Look for the line that has "x₁₃ ∣ Wirtinger" in the material below; please repeat it and every line after it, exactly, up to and including the line that has "theorem ρ23_of (i", and nothing else.

____ EXCERPTED RECORDS

import Mathlib
import Summits.SmoothPoincare4.SmoothPoincare4.Theorems.SoloInformedBinaryIcosahedral

/-!
# The slope-`17` surgery group of `P(-2,3,7)` maps onto `ℤ/17 × SL(2,𝔽₅)`, and the slope-`23` surgery group of `P(-2,3,9)` onto `ℤ/23 × SL(2,𝔽₅)`

Input (L2) of the solo programme `solo-SmoothPoincare4-informed` (paper Part I, §4.2): the two Dehn
surgeries whose fundamental groups carry the binary icosahedral quotients used by the programme's
`P(-2,3,7)` / `P(-2,3,9)` certificates.

For the pretzel knot `P(-2,3,7)` we write down the WIRTINGER PRESENTATION of its standard
12-crossing diagram — one generator per arc, one relator `xᵢ⁻¹ xⱼ xᵢ xₖ⁻¹` per crossing
(`crossings237`, computed from the diagram by `work/s17/pretzel_wirtinger.py`; arc `9` is the
reference meridian `μ`, and `lam237` is the preferred longitude read along the knot from arc `9`,
writhe-corrected by `μ⁻¹²`) — and add the surgery relator `μ¹⁷ λ`.  The resulting presented group
`G17` is, granting the (standard, unformalised) facts that the Wirtinger presentation presents the
knot group and that `(μ, λ)` is the peripheral pair, `π₁` of the slope-`17` surgery on `P(-2,3,7)`.
Likewise `G23` for the 14-crossing diagram of `P(-2,3,9)` and slope `23`.

KERNEL-CHECKED HERE (no `native_decide`; matrix identities by `decide`):
* `ρ17 : G17 →* ℤ/17 × SL(2,𝔽₅)` is a well-defined SURJECTIVE homomorphism sending every arc to
  `(1, Mᵢ)` with `Mᵢ` of order `10` (`ρ17_surjective`); hence `G17` is non-abelian, not cyclic
  (`not_isCyclic_G17` — so, granting the presentation, `S³₁₇(P(-2,3,7))` is not a lens space), and
  either infinite or of order `≥ 2040` (`card_K17`, `le_card_G17`);
* the same for `ρ23 : G23 →* ℤ/23 × SL(2,𝔽₅)` (arcs ↦ `(1, Mᵢ)` with `Mᵢ` of order `6`), `2760 ≤ |G23|`.
* `bijective_ρ17_of_card_le` / `bijective_ρ23_of_card_le`: the isomorphism follows from the upper
  bounds `|G17| ≤ 2040`, `|G23| ≤ 2760`.

NOT KERNEL-CHECKED: those upper bounds.  They hold — proof-logging Todd–Coxeter enumerations of the
Tietze-reduced 3-generator presentations over `H = ⟨μ⟩` complete (for `G17`: index `12` and the logged
`H`-relations give `μ¹⁷⁰ = 1`, so `|G17| ≤ 2040`; for `G23`: index `20`, `μ¹³⁸ = 1`, `|G23| ≤ 2760`) —
but the logged proofs are large: `144 710` one-line inferences over `40 518` auxiliary cosets for `G17`
and `≈ 1.2·10⁶` inferences for `G23`, in the format of `SoloInformedCosetEnumeration` (for `G17` that is
≈ 400 files of the size of `SoloInformedBinaryIcosahedralOrderCert1`).  They are therefore shipped as
machine-readable certificates (`work/s110/certs/pretzel_m2_3_7_slope17.json`, `…_m2_3_9_slope23.json` in the
programme's HOME) with an independent 200-line checker (`work/s110/certio.py check`) that replays exactly the
inference rules of `SoloInformedCosetEnumeration`, instead of being replayed in the kernel.  The in-kernel
replay of the same format is demonstrated on `⟨2,3,5⟩` (`SoloInformedBinaryIcosahedralOrder`:
`|⟨x,y,z ∣ x²=y³=z⁵=xyz⟩| = 120`, 98 inferences).
-/

namespace Summit.SmoothPoincare4.SmoothPoincare4.Theorems
namespace PretzelSurgery

open MatrixGroups BinaryIcosahedral

/-! ### Wirtinger relators and a generation lemma for `A × SL(2,𝔽₅)` -/

/-- The Wirtinger relator of a crossing `(i, j, k)`: `xᵢ⁻¹ xⱼ xᵢ xₖ⁻¹` (arc `k` is arc `j` conjugated
past the over-arc `i`). -/
def wrel {n : ℕ} (t : Fin n × Fin n × Fin n) : FreeGroup (Fin n) :=
  (FreeGroup.of t.1)⁻¹ * FreeGroup.of t.2.1 * FreeGroup.of t.1 * (FreeGroup.of t.2.2)⁻¹

/-- Image of a Wirtinger relator under `FreeGroup.lift`. -/
theorem lift_wrel {n : ℕ} {K : Type*} [Group K] (f : Fin n → K) (t : Fin n × Fin n × Fin n) :
    FreeGroup.lift f (wrel t) = (f t.1)⁻¹ * f t.2.1 * f t.1 * (f t.2.2)⁻¹ := by
  simp [wrel]

/-- A subgroup of `A × SL(2,𝔽₅)` containing `A × 1`, `(1, x)` and `(1, y)` is everything
(`x, y` generate `SL(2,𝔽₅)`, `BinaryIcosahedral.eq_top_of_mem`). -/
theorem prod_eq_top {A : Type*} [Group A] {R : Subgroup (A × SL(2, ZMod 5))}
    (hA : ∀ a : A, ((a, 1) : A × SL(2, ZMod 5)) ∈ R) (hx : ((1, x) : A × SL(2, ZMod 5)) ∈ R)
    (hy : ((1, y) : A × SL(2, ZMod 5)) ∈ R) : R = ⊤ := by
  have hB : R.comap (MonoidHom.inr A (SL(2, ZMod 5))) = ⊤ :=
    eq_top_of_mem (by simpa using hx) (by simpa using hy)
  rw [eq_top_iff]
  rintro ⟨a, b⟩ -
  have hb : ((1, b) : A × SL(2, ZMod 5)) ∈ R := by
    have : b ∈ R.comap (MonoidHom.inr A (SL(2, ZMod 5))) := hB ▸ Subgroup.mem_top b
    simpa using this
  simpa using R.mul_mem (hA a) hb

/-! ### `P(-2,3,7)`, slope `17` -/

/-- The twelve crossings `(i, j, k)` of the standard diagram of `P(-2,3,7)` (arcs `0, …, 11`). -/
def crossings237 : List (Fin 12 × Fin 12 × Fin 12) :=
  [(0, 9, 7), (7, 10, 0), (7, 11, 6), (6, 7, 5), (5, 6, 4), (4, 5, 3), (3, 4, 2), (2, 3, 8), (8, 2, 9),
    (0, 8, 1), (1, 0, 11), (11, 1, 10)]

/-- The reference meridian: arc `9`. -/
def mu237 : FreeGroup (Fin 12) := FreeGroup.of 9

/-- The preferred longitude read from arc `9` (under-passed arcs in order, writhe correction `μ⁻¹²`). -/
def lam237 : FreeGroup (Fin 12) :=
  FreeGroup.of 0 * FreeGroup.of 6 * FreeGroup.of 4 * FreeGroup.of 2 * FreeGroup.of 0 * FreeGroup.of 11 *
    FreeGroup.of 7 * FreeGroup.of 1 * FreeGroup.of 7 * FreeGroup.of 5 * FreeGroup.of 3 * FreeGroup.of 8 *
    mu237 ^ (-12 : ℤ)

/-- Relators of the slope-`17` surgery group: the Wirtinger relators and `μ¹⁷ λ`. -/
def rels17 : Set (FreeGroup (Fin 12)) := {r | r = mu237 ^ (17 : ℕ) * lam237 ∨ r ∈ crossings237.map wrel}

/-- `G17 = ⟨x₀, …, x₁₁ ∣ Wirtinger relators of P(-2,3,7), μ¹⁷ λ⟩`. -/
abbrev G17 : Type := PresentedGroup rels17

/-- The target `ℤ/17 × SL(2,𝔽₅)`. -/
abbrev K17 : Type := Multiplicative (ZMod 17) × SL(2, ZMod 5)

/-- Images of the arcs in `SL(2,𝔽₅)` (all of order `10`; found by exhaustive search, `work/s110/quot`). -/
def M17 : Fin 12 → SL(2, ZMod 5) :=
  ![sl 0 1 4 3, sl 2 1 1 1, sl 0 4 1 3, sl 4 0 1 4, sl 4 4 0 4, sl 0 4 1 3, sl 4 0 1 4, sl 4 4 0 4,
    sl 4 4 0 4, sl 4 0 1 4, sl 4 0 4 4, sl 0 4 1 3]

/-- Images of the arcs in `K17`: `xᵢ ↦ (1, Mᵢ)`. -/
def img17 (i : Fin 12) : K17 := (Multiplicative.ofAdd 1, M17 i)

/-- The Wirtinger relators hold for the images. -/
theorem img17_wrel :
    ∀ t ∈ crossings237, (img17 t.1)⁻¹ * img17 t.2.1 * img17 t.1 * (img17 t.2.2)⁻¹ = 1 := by
  decide +kernel

/-- The surgery relator `μ¹⁷ λ` holds for the images. -/
theorem img17_surgery : FreeGroup.lift img17 (mu237 ^ (17 : ℕ) * lam237) = 1 := by
  simp only [mu237, lam237, map_mul, map_pow, map_zpow, FreeGroup.lift_apply_of]
  decide +kernel

/-- Every relator is killed. -/
theorem lift_img17_eq_one : ∀ r ∈ rels17, FreeGroup.lift img17 r = 1 := by
  rintro r (rfl | hr)
  · exact img17_surgery
  · obtain ⟨t, ht, rfl⟩ := List.mem_map.mp hr
    rw [lift_wrel]
    exact img17_wrel t ht

/-- `ρ17 : G17 →* ℤ/17 × SL(2,𝔽₅)`. -/
def ρ17 : G17 →* K17 := PresentedGroup.toGroup lift_img17_eq_one

/-- `ρ17` on generators. -/
theorem ρ17_of (i : Fin 12) : ρ17 (PresentedGroup.of i) = img17 i := PresentedGroup.toGroup.of _

/-- Every element of `ℤ/17 × 1` is a power of `(10, 1) = ρ17 (x₀¹⁰)`. -/
theorem powers17 : ∀ a : Multiplicative (ZMod 17), ∃ n : Fin 17,
    ((Multiplicative.ofAdd (10 : ZMod 17), 1) : K17) ^ (n : ℕ) = (a, 1) := by
  decide

/-- `ℤ/17 × 1 ≤ range ρ17`. -/
theorem inl_mem_range17 (a : Multiplicative (ZMod 17)) : ((a, 1) : K17) ∈ ρ17.range := by
  have h10 : ((Multiplicative.ofAdd (10 : ZMod 17), 1) : K17) ∈ ρ17.range :=
    ⟨PresentedGroup.of 0 ^ 10, by rw [map_pow, ρ17_of]; decide⟩
  obtain ⟨n, hn⟩ := powers17 a
  rw [← hn]
  exact pow_mem h10 _

/-- `(1, x) = ρ17 (x₀ x₀ x₄⁻¹ x₁⁻¹)`. -/
theorem inr_x_mem_range17 : ((1, x) : K17) ∈ ρ17.range :=
  ⟨PresentedGroup.of 0 * PresentedGroup.of 0 * (PresentedGroup.of 4)⁻¹ * (PresentedGroup.of 1)⁻¹, by
    simp only [map_mul, map_inv, ρ17_of]; decide⟩

/-- `(1, y) = ρ17 (x₀ x₄⁻¹)`. -/
theorem inr_y_mem_range17 : ((1, y) : K17) ∈ ρ17.range :=
  ⟨PresentedGroup.of 0 * (PresentedGroup.of 4)⁻¹, by simp only [map_mul, map_inv, ρ17_of]; decide⟩

/-- SURJECTIVITY: `G17 ↠ ℤ/17 × SL(2,𝔽₅)`. -/
theorem ρ17_surjective : Function.Surjective ρ17 := by
  rw [← MonoidHom.range_eq_top]
  exact prod_eq_top inl_mem_range17 inr_x_mem_range17 inr_y_mem_range17

/-- `|ℤ/17 × SL(2,𝔽₅)| = 2040`. -/
theorem card_K17 : Nat.card K17 = 2040 := by
  rw [Nat.card_eq_fintype_card, Fintype.card_prod, Fintype.card_multiplicative, ZMod.card, card_eq]

/-- `G17` is non-abelian: `x₀ x₄ ≠ x₄ x₀`. -/
theorem G17_noncomm : (PresentedGroup.of 0 * PresentedGroup.of 4 : G17) ≠ PresentedGroup.of 4 * PresentedGroup.of 0 := by
  intro h
  have h' := congrArg ρ17 h
  rw [map_mul, map_mul, ρ17_of, ρ17_of] at h'
  revert h'
  decide

/-- `G17` is not cyclic (granting the presentation: `S³₁₇(P(-2,3,7))` is not a lens space). -/
theorem not_isCyclic_G17 : ¬ IsCyclic G17 := by
  intro hc
  letI : CommGroup G17 := IsCyclic.commGroup
  exact G17_noncomm (mul_comm _ _)

/-- If `G17` is finite then `|G17| ≥ 2040`. -/
theorem le_card_G17 [Finite G17] : 2040 ≤ Nat.card G17 :=
  card_K17 ▸ Nat.card_le_card_of_surjective ρ17 ρ17_surjective

/-- With the (externally certified) upper bound `|G17| ≤ 2040`, `ρ17` is an isomorphism. -/
theorem bijective_ρ17_of_card_le [Finite G17] (h : Nat.card G17 ≤ 2040) : Function.Bijective ρ17 :=
  ρ17_surjective.bijective_of_nat_card_le (card_K17 ▸ h)

/-! ### `P(-2,3,9)`, slope `23` -/

/-- The fourteen crossings `(i, j, k)` of the standard diagram of `P(-2,3,9)` (arcs `0, …, 13`). -/
def crossings239 : List (Fin 14 × Fin 14 × Fin 14) :=
  [(0, 11, 9), (9, 12, 0), (9, 13, 8), (8, 9, 7), (7, 8, 6), (6, 7, 5), (5, 6, 4), (4, 5, 3), (3, 4, 2),
    (2, 3, 10), (10, 2, 11), (0, 10, 1), (1, 0, 13), (13, 1, 12)]

/-- The reference meridian: arc `11`. -/
def mu239 : FreeGroup (Fin 14) := FreeGroup.of 11

/-- The preferred longitude read from arc `11` (under-passed arcs in order, writhe correction `μ⁻¹⁴`). -/
def lam239 : FreeGroup (Fin 14) :=
  FreeGroup.of 0 * FreeGroup.of 8 * FreeGroup.of 6 * FreeGroup.of 4 * FreeGroup.of 2 * FreeGroup.of 0 *
    FreeGroup.of 13 * FreeGroup.of 9 * FreeGroup.of 1 * FreeGroup.of 9 * FreeGroup.of 7 * FreeGroup.of 5 *
    FreeGroup.of 3 * FreeGroup.of 10 * mu239 ^ (-14 : ℤ)

/-- Relators of the slope-`23` surgery group: the Wirtinger relators and `μ²³ λ`. -/
def rels23 : Set (FreeGroup (Fin 14)) := {r | r = mu239 ^ (23 : ℕ) * lam239 ∨ r ∈ crossings239.map wrel}

/-- `G23 = ⟨x₀, …, x₁₃ ∣ Wirtinger relators of P(-2,3,9), μ²³ λ⟩`. -/
abbrev G23 : Type := PresentedGroup rels23

/-- The target `ℤ/23 × SL(2,𝔽₅)`. -/
abbrev K23 : Type := Multiplicative (ZMod 23) × SL(2, ZMod 5)

/-- Images of the arcs in `SL(2,𝔽₅)` (all of order `6`; found by exhaustive search). -/
def M23 : Fin 14 → SL(2, ZMod 5) :=
  ![sl 0 1 4 1, sl 0 4 1 1, sl 2 3 4 4, sl 2 1 2 4, sl 2 2 1 4, sl 2 4 3 4, sl 2 3 4 4, sl 2 1 2 4,
    sl 2 2 1 4, sl 2 4 3 4, sl 2 4 3 4, sl 2 2 1 4, sl 1 3 3 0, sl 2 3 4 4]

/-- Images of the arcs in `K23`: `xᵢ ↦ (1, Mᵢ)`. -/
def img23 (i : Fin 14) : K23 := (Multiplicative.ofAdd 1, M23 i)

/-- The Wirtinger relators hold for the images. -/
theorem img23_wrel :
    ∀ t ∈ crossings239, (img23 t.1)⁻¹ * img23 t.2.1 * img23 t.1 * (img23 t.2.2)⁻¹ = 1 := by
  decide +kernel

/-- The surgery relator `μ²³ λ` holds for the images. -/
theorem img23_surgery : FreeGroup.lift img23 (mu239 ^ (23 : ℕ) * lam239) = 1 := by
  simp only [mu239, lam239, map_mul, map_pow, map_zpow, FreeGroup.lift_apply_of]
  decide +kernel

/-- Every relator is killed. -/
theorem lift_img23_eq_one : ∀ r ∈ rels23, FreeGroup.lift img23 r = 1 := by
  rintro r (rfl | hr)
  · exact img23_surgery
  · obtain ⟨t, ht, rfl⟩ := List.mem_map.mp hr
    rw [lift_wrel]
    exact img23_wrel t ht

/-- `ρ23 : G23 →* ℤ/23 × SL(2,𝔽₅)`. -/
def ρ23 : G23 →* K23 := PresentedGroup.toGroup lift_img23_eq_one

/-- `ρ23` on generators. -/
theorem ρ23_of (i : Fin 14) : ρ23 (PresentedGroup.of i) = img23 i := PresentedGroup.toGroup.of _

/-- Every element of `ℤ/23 × 1` is a power of `(6, 1) = ρ23 (x₀⁶)`. -/
theorem powers23 : ∀ a : Multiplicative (ZMod 23), ∃ n : Fin 23,
    ((Multiplicative.ofAdd (6 : ZMod 23), 1) : K23) ^ (n : ℕ) = (a, 1) := by
  decide

/-- `ℤ/23 × 1 ≤ range ρ23`. -/
theorem inl_mem_range23 (a : Multiplicative (ZMod 23)) : ((a, 1) : K23) ∈ ρ23.range := by
  have h6 : ((Multiplicative.ofAdd (6 : ZMod 23), 1) : K23) ∈ ρ23.range :=
    ⟨PresentedGroup.of 0 ^ 6, by rw [map_pow, ρ23_of]; decide⟩
  obtain ⟨n, hn⟩ := powers23 a
  rw [← hn]
  exact pow_mem h6 _

/-- `(1, x) = ρ23 (x₅ x₃⁻¹)`. -/
theorem inr_x_mem_range23 : ((1, x) : K23) ∈ ρ23.range :=
  ⟨PresentedGroup.of 5 * (PresentedGroup.of 3)⁻¹, by simp only [map_mul, map_inv, ρ23_of]; decide⟩

/-- `(1, y) = ρ23 (x₀ x₁ x₃⁻¹ x₅⁻¹)`. -/
theorem inr_y_mem_range23 : ((1, y) : K23) ∈ ρ23.range :=
  ⟨PresentedGroup.of 0 * PresentedGroup.of 1 * (PresentedGroup.of 3)⁻¹ * (PresentedGroup.of 5)⁻¹, by
    simp only [map_mul, map_inv, ρ23_of]; decide⟩

/-- SURJECTIVITY: `G23 ↠ ℤ/23 × SL(2,𝔽₅)`. -/
theorem ρ23_surjective : Function.Surjective ρ23 := by
  rw [← MonoidHom.range_eq_top]
  exact prod_eq_top inl_mem_range23 inr_x_mem_range23 inr_y_mem_range23

/-- `|ℤ/23 × SL(2,𝔽₅)| = 2760`. -/
theorem card_K23 : Nat.card K23 = 2760 := by
  rw [Nat.card_eq_fintype_card, Fintype.card_prod, Fintype.card_multiplicative, ZMod.card, card_eq]

/-- `G23` is non-abelian: `x₃ x₅ ≠ x₅ x₃`. -/
theorem G23_noncomm : (PresentedGroup.of 3 * PresentedGroup.of 5 : G23) ≠ PresentedGroup.of 5 * PresentedGroup.of 3 := by
  intro h
  have h' := congrArg ρ23 h
  rw [map_mul, map_mul, ρ23_of, ρ23_of] at h'
  revert h'
  decide

/-- `G23` is not cyclic (granting the presentation: `S³₂₃(P(-2,3,9))` is not a lens space). -/
theorem not_isCyclic_G23 : ¬ IsCyclic G23 := by
  intro hc
  letI : CommGroup G23 := IsCyclic.commGroup
  exact G23_noncomm (mul_comm _ _)

/-- If `G23` is finite then `|G23| ≥ 2760`. -/
theorem le_card_G23 [Finite G23] : 2760 ≤ Nat.card G23 :=
  card_K23 ▸ Nat.card_le_card_of_surjective ρ23 ρ23_surjective

/-- With the (externally certified) upper bound `|G23| ≤ 2760`, `ρ23` is an isomorphism. -/
theorem bijective_ρ23_of_card_le [Finite G23] (h : Nat.card G23 ≤ 2760) : Function.Bijective ρ23 :=
  ρ23_surjective.bijective_of_nat_card_le (card_K23 ▸ h)

end PretzelSurgery
end Summit.SmoothPoincare4.SmoothPoincare4.Theorems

________

• _ANSWER AREA_:
/-- `G23 = ⟨x₀, …, x₁₃ ∣ Wirtinger relators of P(-2,3,9), μ²³ λ⟩`. -/
abbrev G23 : Type := PresentedGroup rels23

/-- The target `ℤ/23 × SL(2,𝔽₅)`. -/
abbrev K23 : Type := Multiplicative (ZMod 23) × SL(2, ZMod 5)

/-- Images of the arcs in `SL(2,𝔽₅)` (all of order `6`; found by exhaustive search). -/
def M23 : Fin 14 → SL(2, ZMod 5) :=
  ![sl 0 1 4 1, sl 0 4 1 1, sl 2 3 4 4, sl 2 1 2 4, sl 2 2 1 4, sl 2 4 3 4, sl 2 3 4 4, sl 2 1 2 4,
    sl 2 2 1 4, sl 2 4 3 4, sl 2 4 3 4, sl 2 2 1 4, sl 1 3 3 0, sl 2 3 4 4]

/-- Images of the arcs in `K23`: `xᵢ ↦ (1, Mᵢ)`. -/
def img23 (i : Fin 14) : K23 := (Multiplicative.ofAdd 1, M23 i)

/-- The Wirtinger relators hold for the images. -/
theorem img23_wrel :
    ∀ t ∈ crossings239, (img23 t.1)⁻¹ * img23 t.2.1 * img23 t.1 * (img23 t.2.2)⁻¹ = 1 := by
  decide +kernel

/-- The surgery relator `μ²³ λ` holds for the images. -/
theorem img23_surgery : FreeGroup.lift img23 (mu239 ^ (23 : ℕ) * lam239) = 1 := by
  simp only [mu239, lam239, map_mul, map_pow, map_zpow, FreeGroup.lift_apply_of]
  decide +kernel

/-- Every relator is killed. -/
theorem lift_img23_eq_one : ∀ r ∈ rels23, FreeGroup.lift img23 r = 1 := by
  rintro r (rfl | hr)
  · exact img23_surgery
  · obtain ⟨t, ht, rfl⟩ := List.mem_map.mp hr
    rw [lift_wrel]
    exact img23_wrel t ht

/-- `ρ23 : G23 →* ℤ/23 × SL(2,𝔽₅)`. -/
def ρ23 : G23 →* K23 := PresentedGroup.toGroup lift_img23_eq_one

/-- `ρ23` on generators. -/
theorem ρ23_of (i : Fin 14) : ρ23 (PresentedGroup.of i) = img23 i := PresentedGroup.toGroup.of _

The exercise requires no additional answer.